Putting Jobs on the Queue
To enqueue jobs you need to have a Worker instance and then call its EnqueueJob
method, which
takes a queue name, a []byte
payload, and some optional arguments we'll cover later. EnqueueJob
will return an integer job ID (only useful for logging/debugging), and possibly an error.
db, _ := sql.Open("postgres", "postgres://postgres@/my_database?sslmode=disable")
worker := pgq.NewWorker(db)
jobID, err := worker.EnqueueJob("hello", []byte("Brent"))
If you're using the same Postgres database for both pgq and your own application tables, you might
want to have the enqueueing of jobs happen in the same database transaction where you're doing other
database calls. In that case, you can use the worker's EnqueueJobInTx
method, which lets you pass
in your own transaction object. It's up to you to ensure that the transaction is properly committed
or rolled back. Example:
db, _ := sql.Open("postgres", "postgres://postgres@/my_database?sslmode=disable")
worker := pgq.NewWorker(db)
tx, _ := db.Begin()
createUser(tx, someUserData)
jobID, err := worker.EnqueueJobInTx(tx, "sendWelcomeEmail", someWelcomeEmailData)
if thereWasAnErrorSomewhereElse {
tx.Rollback()
} else {
tx.Commit()
}
Additional Features
There are some additional things you can configure, both at the per-worker level and the per-job
level.
Runner Options
These options are passed as additional arguments when calling pgq.NewWorker
, using the functional
options pattern.
JobPollingInterval
After a worker completes a job, it immediately queries for another one. If there are no jobs
waiting in a queue, it will sleep for a few seconds before querying again. By default that's 10
seconds. You can change that default by passing in the JobPollingInterval
option with a
time.Duration to NewWorker
. In this example we increase it to 30 seconds.
worker, err := pgq.NewWorker(
db,
pgq.JobPollingInterval(time.Second * 30),
)
PreserveCompletedJobs
By default, jobs are deleted from the pgq_jobs
table after being performed. If you would prefer
to leave them in the table for analytics or debugging purposes, you can pass the
PreserveCompletedJobs
option to pgq.NewWorker
:
worker, err := pgq.NewWorker(
db,
pgq.PreserveCompletedJobs,
)
Job Options
After
If you want a job to be processed at some time in the future instead of immediately, you can pass
the pgq.After
option to the worker's EnqueueJob
method. This option takes a time.Time
. This
example sets a job to be run 24 hours in the future.

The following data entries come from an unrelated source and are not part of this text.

import Summits.AtomisticToContinuum.Crystallization.Theorems.OverbindingBudgetAffineFarFieldLedgerShells
import Summits.AtomisticToContinuum.Crystallization.Theorems.OverbindingBudgetAffineFarFieldLedgerTiling

/-!
# Overbinding budget, affine far field — «LedgerFinal»: the far-field ledger OF A WINDOW

Support file for `Summit.AtomisticToContinuum.Crystallization.Theses.OverbindingBudget.RobustDefectLimitWindows`
(sub-problem (2c), leaf SW♭(30), part 27V «Voronoi-cell quadrature of the far field», design (R*), instance 27Vc).
The thin COMPOSITION of the density + ledger side: «LedgerShells» `farField_ledger_of_shells` (the ledger with the per-mover
rows read off the two coordination shells) ∘ «LedgerTiling» `tiling_window` (its eight tessellation hypotheses discharged with
`Wr := univ`, `Uc₁ := moverRest … t`, `Uc₂ := refRest … uref`) ∘ «LedgerTiling» `halo_zero_act` / `halo_zero_ref` (the halo
cells carry no `g`, so the seam term is `√2/ν³·(∫_{collarRefCore} g − ∫_{collarActCore} g)`) ∘ an INTERFACE BUDGET
`|∫_{collarActCore} g − ∫_{collarRefCore} g| ≤ Bint` taken as a hypothesis IN THE EXACT SHAPE of the conclusion of «CollarNear»
`interfaceRow_rows` / «CollarWindow» `interfaceRow_window` (so the window file writes
`farField_ledger_window … (interfaceRow_rows …)`).

CONCLUSION: `|Σ_movers (g + ν²/32·Δg)(ych i) − Σ_uref (g + ν²/32·Δg)(p j) − Σ_movers (|K_i|⁻¹ − √2/ν³)·∫_{K_i} g|
≤ (the «LedgerWindow» Taylor budget, verbatim) + √2/ν³ · Bint`.

HYPOTHESES = those of `farField_ledger_of_shells` with the tessellation block REPLACED by window rows: `μ` finite, `Ach` finite
and non-empty, `ych` injective on `Ach`, movers `t ⊆ Ach ∖ core` with atoms off the uncharted ones, `uref ∩ core = ∅`,
`Integrable g`, (H-supp) `supp g ⊆ closedBall q₀ ρg`, (H-ann) the annulus `ρ₁ < dist (p u) q₀ ≤ ρg + r₀` is charted, (H-near)
an atom `z₀` within `R₀` of `q₀`, (H-halo) `ρg + r₀ + û < dist (ych u) q₀` and `2(ρ₁ + r₀) + R₀ < dist (ych u) q₀` for charted
non-core sites off `t`, `ρg + r₀ < dist (p u) q₀` for non-core sites off `uref`, and the interface budget `hint`.
Row map: memo TILING-g98.md §2–§3 (halo), SHELLS-g98.md §2 (shells), LEDGERROWS-g98.md (chart rows).  No local notation.

[this file]
-/

namespace Summit.AtomisticToContinuum.Crystallization.Theorems.OverbindingBudgetAffineFarFieldLedgerFinal

noncomputable section

open Set MeasureTheory Metric
open Literature.Geometry.DiscreteGeometry Literature.MathematicalPhysics.StatisticalMechanics
open Literature.Barriers.AtomisticToContinuum (voronoiCell)
open Summit.AtomisticToContinuum.Crystallization.Theorems.OverbindingBudgetAffineFarFieldCellTaylor
open Summit.AtomisticToContinuum.Crystallization.Theorems.OverbindingBudgetAffineFarFieldCellRD
open Summit.AtomisticToContinuum.Crystallization.Theorems.OverbindingBudgetAffineFarFieldCellTRD
open Summit.AtomisticToContinuum.Crystallization.Theorems.OverbindingBudgetAffineFarFieldCellLedgerIdeal
open Summit.AtomisticToContinuum.Crystallization.Theorems.OverbindingBudgetAffineFarFieldCellLattice
open Summit.AtomisticToContinuum.Crystallization.Theorems.OverbindingBudgetAffineFarFieldCollarSites
open Summit.AtomisticToContinuum.Crystallization.Theorems.OverbindingBudgetAffineFarFieldCollarWindow
open Summit.AtomisticToContinuum.Crystallization.Theorems.OverbindingBudgetAffineFarFieldLedgerShells
open Summit.AtomisticToContinuum.Crystallization.Theorems.OverbindingBudgetAffineFarFieldLedgerTiling

/-- support (TRIANGLE STEP FOR THE SEAM): `|X − c·Y| ≤ r`, `|Y| ≤ b`, `0 ≤ c` ⇒ `|X| ≤ r + c·b`. [Mathlib] -/
theorem abs_le_budget_of_seam {X Y r b c : ℝ} (hc : 0 ≤ c) (h : |X - c * Y| ≤ r) (hY : |Y| ≤ b) : |X| ≤ r + c * b := by
  have h1 := abs_sub_abs_le_abs_sub X (c * Y)
  rw [abs_mul, abs_of_nonneg hc] at h1
  nlinarith [mul_le_mul_of_nonneg_left hY hc]

/-- ★★★ support (THE FAR-FIELD LEDGER OF A WINDOW): «LedgerShells» `farField_ledger_of_shells` with its eight tessellation
hypotheses DISCHARGED by «LedgerTiling» `tiling_window` (`Wr := univ`, `Uc₁ := moverRest … t`, `Uc₂ := refRest … uref`), the seam
`√2/ν³·(∫_{Uc₂} g − ∫_{Uc₁} g)` identified with the interface term by `halo_zero_act`/`halo_zero_ref` and bounded by the interface
budget `hint` (conclusion shape of «CollarNear» `interfaceRow_rows`); every other hypothesis and the Taylor budget verbatim.
[this file: «LedgerShells» + «LedgerTiling»] -/
theorem farField_ledger_window (hC : HasRadialMoments (rdCell 1) 16 24 (656 / 15))
    (hT : |∫ x in trdCell 1, x 0 * x 1 * x 2| ≤ 112 / 405)
    {μ : Type*} [Finite μ] {s : ℤ → ℤ} (hs : IsHaggSeq s) {ν : ℝ} (hν : 0 < ν) (q : EuclideanSpace ℝ (Fin 3))
    (R : EuclideanSpace ℝ (Fin 3) ≃ₗᵢ[ℝ] EuclideanSpace ℝ (Fin 3)) {Ach : Set (ℤ × ℤ × ℤ)}
    (hAfin : Ach.Finite) (hAne : Ach.Nonempty) {ych : ℤ × ℤ × ℤ → EuclideanSpace ℝ (Fin 3)} (hinj : InjOn ych Ach)
    (yunc : μ → EuclideanSpace ℝ (Fin 3)) {r₀ û : ℝ}
    (hr₀ : r₀ = ν / Real.sqrt 2) (hû : 2 * û < ν) (hreg : ∀ u ∈ Ach, dist (ych u) (placedSite s ν q R u) ≤ û)
    (q₀ : EuclideanSpace ℝ (Fin 3)) {ρ₀ : ℝ} (hunc : ∀ e, dist (yunc e) q₀ ≤ ρ₀)
    -- the window: core radius, movers = charted non-core sites off the uncharted atoms, reference sites off the core
    {r_c : ℝ} (t uref : Finset (ℤ × ℤ × ℤ)) (ht : ∀ u ∈ t, u ∈ Ach ∧ u ∉ collarCoreSites s ν q R q₀ r_c)
    (hsep : ∀ u ∈ t, ∀ e, ych u ≠ yunc e) (huref : ∀ j ∈ uref, j ∉ collarCoreSites s ν q R q₀ r_c)
    {A : ℤ × ℤ × ℤ → (EuclideanSpace ℝ (Fin 3) ≃L[ℝ] EuclideanSpace ℝ (Fin 3))} {lam av alow ρQ : ℤ × ℤ × ℤ → ℝ}
    {θ m a δ₀ δ₂ σ θv lmin r₁ : ℝ}
    (hθ0 : 0 ≤ θ) (hm0 : 0 ≤ m) (hm1 : m ≤ 1) (hσ0 : 0 ≤ σ) (hσ1 : σ < 1) (hθv0 : 0 ≤ θv)
    (hθv : (1 + σ) ^ 3 ≤ (1 + θv) * (1 - σ) ^ 3) (hδ₀ : 0 ≤ δ₀)
    -- the chart rows, per mover (verbatim)
    (hθ : ∀ u ∈ t, ∀ x, ‖A u x - x‖ ≤ θ * ‖x‖)
    (hB : ∀ u ∈ t, ∀ x x' : EuclideanSpace ℝ (Fin 3),
      |inner ℝ (A u x) (A u x') - lam u ^ 2 * inner ℝ x x'| ≤ m * lam u ^ 2 * ‖x‖ * ‖x'‖)
    (ha : ∀ u ∈ t, ‖(A u : EuclideanSpace ℝ (Fin 3) →L[ℝ] EuclideanSpace ℝ (Fin 3))‖ ≤ av u) (hav : ∀ u ∈ t, av u ≤ a)
    -- the shell data, per mover
    (hch : ∀ u ∈ t, ∀ u', barlowSiteForm s u u' ≤ 24 → u' ∈ Ach)
    (hres1 : ∀ u ∈ t, ∀ u', barlowSiteForm s u u' = 12 →
      dist (ych u') (ych u + A u (placedSite s ν q R u' - placedSite s ν q R u)) ≤ δ₀)
    (hres2 : ∀ u ∈ t, ∀ u', barlowSiteForm s u u' = 24 →
      dist (ych u') (ych u + A u (placedSite s ν q R u' - placedSite s ν q R u)) ≤ δ₂)
    (hfar : ∀ u ∈ t, ρ₀ + ρQ u + û ≤ dist (placedSite s ν q R u) q₀)
    (hρQ : ∀ u ∈ t, 0 ≤ ρQ u ∧ 2 * (av u * (1 - σ)) ^ 2 * ν ^ 2 ≤ ρQ u ^ 2)
    (hal : ∀ u ∈ t, 0 ≤ alow u ∧ alow u ^ 2 ≤ (1 - m) * lam u ^ 2)
    (hsh2 : ∀ u ∈ t, (ρQ u + δ₂) ^ 2 ≤ 2 * ν ^ 2 * alow u ^ 2) (hsh3 : ∀ u ∈ t, 3 * (ρQ u + 2 * û) ^ 2 ≤ 8 * ν ^ 2)
    -- the sandwich rows, once
    (hlmin : 0 < lmin) (hl : ∀ u ∈ t, lmin ≤ lam u) (hr₁ : 0 ≤ r₁) (hr₁' : ν ^ 2 ≤ 2 * r₁ ^ 2)
    (hin0 : (1 - σ) * m * lmin ^ 2 * ν ^ 2 / 2 + a * δ₀ * ((1 - σ) * r₁ + ν) ≤ σ * (1 - m) * lmin ^ 2 * ν ^ 2 / 2)
    (hout0 : (1 + σ) * m * lmin ^ 2 * ν ^ 2 / 2 + a * δ₀ * ((1 + σ) * r₁ + ν) + δ₀ ^ 2 / 2 <
      σ * (1 - m) * lmin ^ 2 * ν ^ 2 / 2)
    -- the window: kernel support radius, charted annulus, one near atom, halo rows, interface budget
    {U : Set (EuclideanSpace ℝ (Fin 3))} {g : EuclideanSpace ℝ (Fin 3) → ℝ} {D₁ D₂ D₃ D₄ E₃ E₄ : ℤ × ℤ × ℤ → ℝ}
    (hgi : Integrable g) {ρ₁ ρg R₀ Bint : ℝ} (hsupp : ∀ x, g x ≠ 0 → dist x q₀ ≤ ρg)
    (hchA : ∀ u, ρ₁ < dist (placedSite s ν q R u) q₀ → dist (placedSite s ν q R u) q₀ ≤ ρg + r₀ → u ∈ Ach)
    {z₀ : EuclideanSpace ℝ (Fin 3)} (hz₀ : z₀ ∈ windowAtomSet Ach ych yunc) (hR₀ : dist z₀ q₀ ≤ R₀)
    (hh1 : ∀ u ∈ Ach, u ∉ collarCoreSites s ν q R q₀ r_c → u ∉ t → ρg + r₀ + û < dist (ych u) q₀)
    (hh2 : ∀ u ∈ Ach, u ∉ collarCoreSites s ν q R q₀ r_c → u ∉ t → 2 * (ρ₁ + r₀) + R₀ < dist (ych u) q₀)
    (hh : ∀ u, u ∉ collarCoreSites s ν q R q₀ r_c → u ∉ uref → ρg + r₀ < dist (placedSite s ν q R u) q₀)
    (hint : |(∫ x in collarActCore s ν q R Ach ych yunc q₀ r_c, g x) - ∫ x in collarRefCore s ν q R q₀ r_c, g x| ≤ Bint)
    -- the kernel (verbatim)
    (hU : IsOpen U) (hKU : ∀ i ∈ t, voronoiCell (windowAtomSet Ach ych yunc) (ych i) ⊆ U)
    (hKrU : ∀ j ∈ uref, refCell s ν q R j ⊆ U) (hg : ContDiffOn ℝ 4 g U)
    (h1 : ∀ i ∈ t, ‖fderiv ℝ g (ych i)‖ ≤ D₁ i) (h2 : ∀ i ∈ t, ‖iteratedFDeriv ℝ 2 g (ych i)‖ ≤ D₂ i)
    (h3 : ∀ i ∈ t, ‖iteratedFDeriv ℝ 3 g (ych i)‖ ≤ D₃ i)
    (h4 : ∀ i ∈ t, ∀ x ∈ voronoiCell (windowAtomSet Ach ych yunc) (ych i), ‖iteratedFDeriv ℝ 4 g x‖ ≤ D₄ i)
    (e3 : ∀ j ∈ uref, ‖iteratedFDeriv ℝ 3 g (placedSite s ν q R j)‖ ≤ E₃ j)
    (e4 : ∀ j ∈ uref, ∀ x ∈ refCell s ν q R j, ‖iteratedFDeriv ℝ 4 g x‖ ≤ E₄ j) :
    |(∑ i ∈ t, (g (ych i) + ν ^ 2 / 16 / 2 * lap g (ych i)))
        - (∑ j ∈ uref, (g (placedSite s ν q R j) + ν ^ 2 / 16 / 2 * lap g (placedSite s ν q R j)))
        - (∑ i ∈ t, ((volume (voronoiCell (windowAtomSet Ach ych yunc) (ych i))).toReal⁻¹ - Real.sqrt 2 / ν ^ 3) *
            ∫ x in voronoiCell (windowAtomSet Ach ych yunc) (ych i), g x)|
      ≤ (∑ i ∈ t, (a * (ν * (1 + σ) / Real.sqrt 2) * θv * D₁ i
          + (3 * |(ν * (1 - σ)) ^ 2 / 16| * θ * (1 + a) + 3 * |(ν * (1 - σ)) ^ 2 / 16| * θv
              + 3 * |(ν * (1 - σ)) ^ 2 / 16 - ν ^ 2 / 16| + (a * (ν * (1 + σ) / Real.sqrt 2)) ^ 2 * θv) / 2 * D₂ i
          + (idealTau (decide (s (i.1 - 1) = s i.1)) (ν * (1 - σ)) * a ^ 3
              + (a * (ν * (1 + σ) / Real.sqrt 2)) ^ 3 * θv) / 6 * D₃ i
          + (41 / 960 * (ν * (1 - σ)) ^ 4 * a ^ 4 + (a * (ν * (1 + σ) / Real.sqrt 2)) ^ 4 * θv) / 24 * D₄ i))
        + (∑ j ∈ uref, (idealTau (decide (s (j.1 - 1) = s j.1)) ν / 6 * E₃ j + 41 / 960 * ν ^ 4 / 24 * E₄ j))
        + Real.sqrt 2 / ν ^ 3 * Bint := by
  obtain ⟨hd₁, hc₁, hcov₁, hci₁, hd₂, hc₂, hcov₂, hci₂⟩ := tiling_window hs hν hAfin hAne hinj ht hsep huref hgi
  have hL := farField_ledger_of_shells hC hT hs hν q R Ach ych yunc hr₀ hû hreg q₀ hunc t uref (fun u hu => (ht u hu).1)
    hθ0 hm0 hm1 hσ0 hσ1 hθv0 hθv hδ₀ hθ hB ha hav hch hres1 hres2 hfar hρQ hal hsh2 hsh3 hlmin hl hr₁ hr₁' hin0 hout0
    hd₁ hc₁ hcov₁ hci₁ hd₂ hc₂ hcov₂ hci₂ hU hKU hKrU hg h1 h2 h3 h4 e3 e4
  rw [integral_moverRest_eq (halo_zero_act hs hν hr₀ hsupp (fun u hu1 hu2 => ⟨hchA u hu1 hu2, hreg u (hchA u hu1 hu2)⟩)
      hz₀ hR₀ hh1 hh2), integral_refRest_eq (halo_zero_ref hs hν hr₀ hsupp hh)] at hL
  rw [abs_sub_comm] at hint
  exact abs_le_budget_of_seam (by positivity) hL hint

end

end Summit.AtomisticToContinuum.Crystallization.Theorems.OverbindingBudgetAffineFarFieldLedgerFinal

jobID, err := worker.EnqueueJob(
"sendWelcomeEmail",
someWelcomeData,
pgq.After(time.Now().Add(time.Minute * 60 * 24)),
)
RetryWaits
Sometimes jobs fail through no fault of their own. It could be because of downtime in a database,
or a third party API, or a flaky network. It can be useful to retry jobs automatically when such
things happen.
But you don't want to retry immediately. A problem that's happening now will probably still be
happening one second from now.
For this reason pgq supports setting a per-job option for the number of retries to perform and how
long to wait before each. If a job returns an error, and it's configured to allow one or more
retries, then it will be run again.
By default pgq does three retries, with one minute, ten minute, and 30 minute waits. You can
override this by passing the RetryWaits
option to the worker's EnqueueJob
method. This option
takes in a slice of durations specifying how long each wait should be. In this example we set two
retries, one after an hour and another after 6 hours:
jobID, err := worker.EnqueueJob(
"sendWelcomeEmail",
someWelcomeData,
pgq.RetryWaits([]time.Duration{
time.Minute * 60,
time.Minute * 60 * 6,
}),
)
Exponential Backoffs
While retries may help a single job be resilient to intermittent failures, they won't slow down a
big queue of jobs that are all failing because some backend system is down. For that you need to
tell the worker to slow down its processing of jobs on the whole queue. You can do that by having
your job return an error that implements this interface:
type Backoffer interface {
error
Backoff() bool
}
If the error returned by your job implements that interface, and its Backoff()
method returns
true
, then the worker will pause for a short time (100 milliseconds) before pulling jobs off that
queue again. The next time a job returns a backoff, that time will be doubled, and so on until
reaching the max backoff time (60 seconds).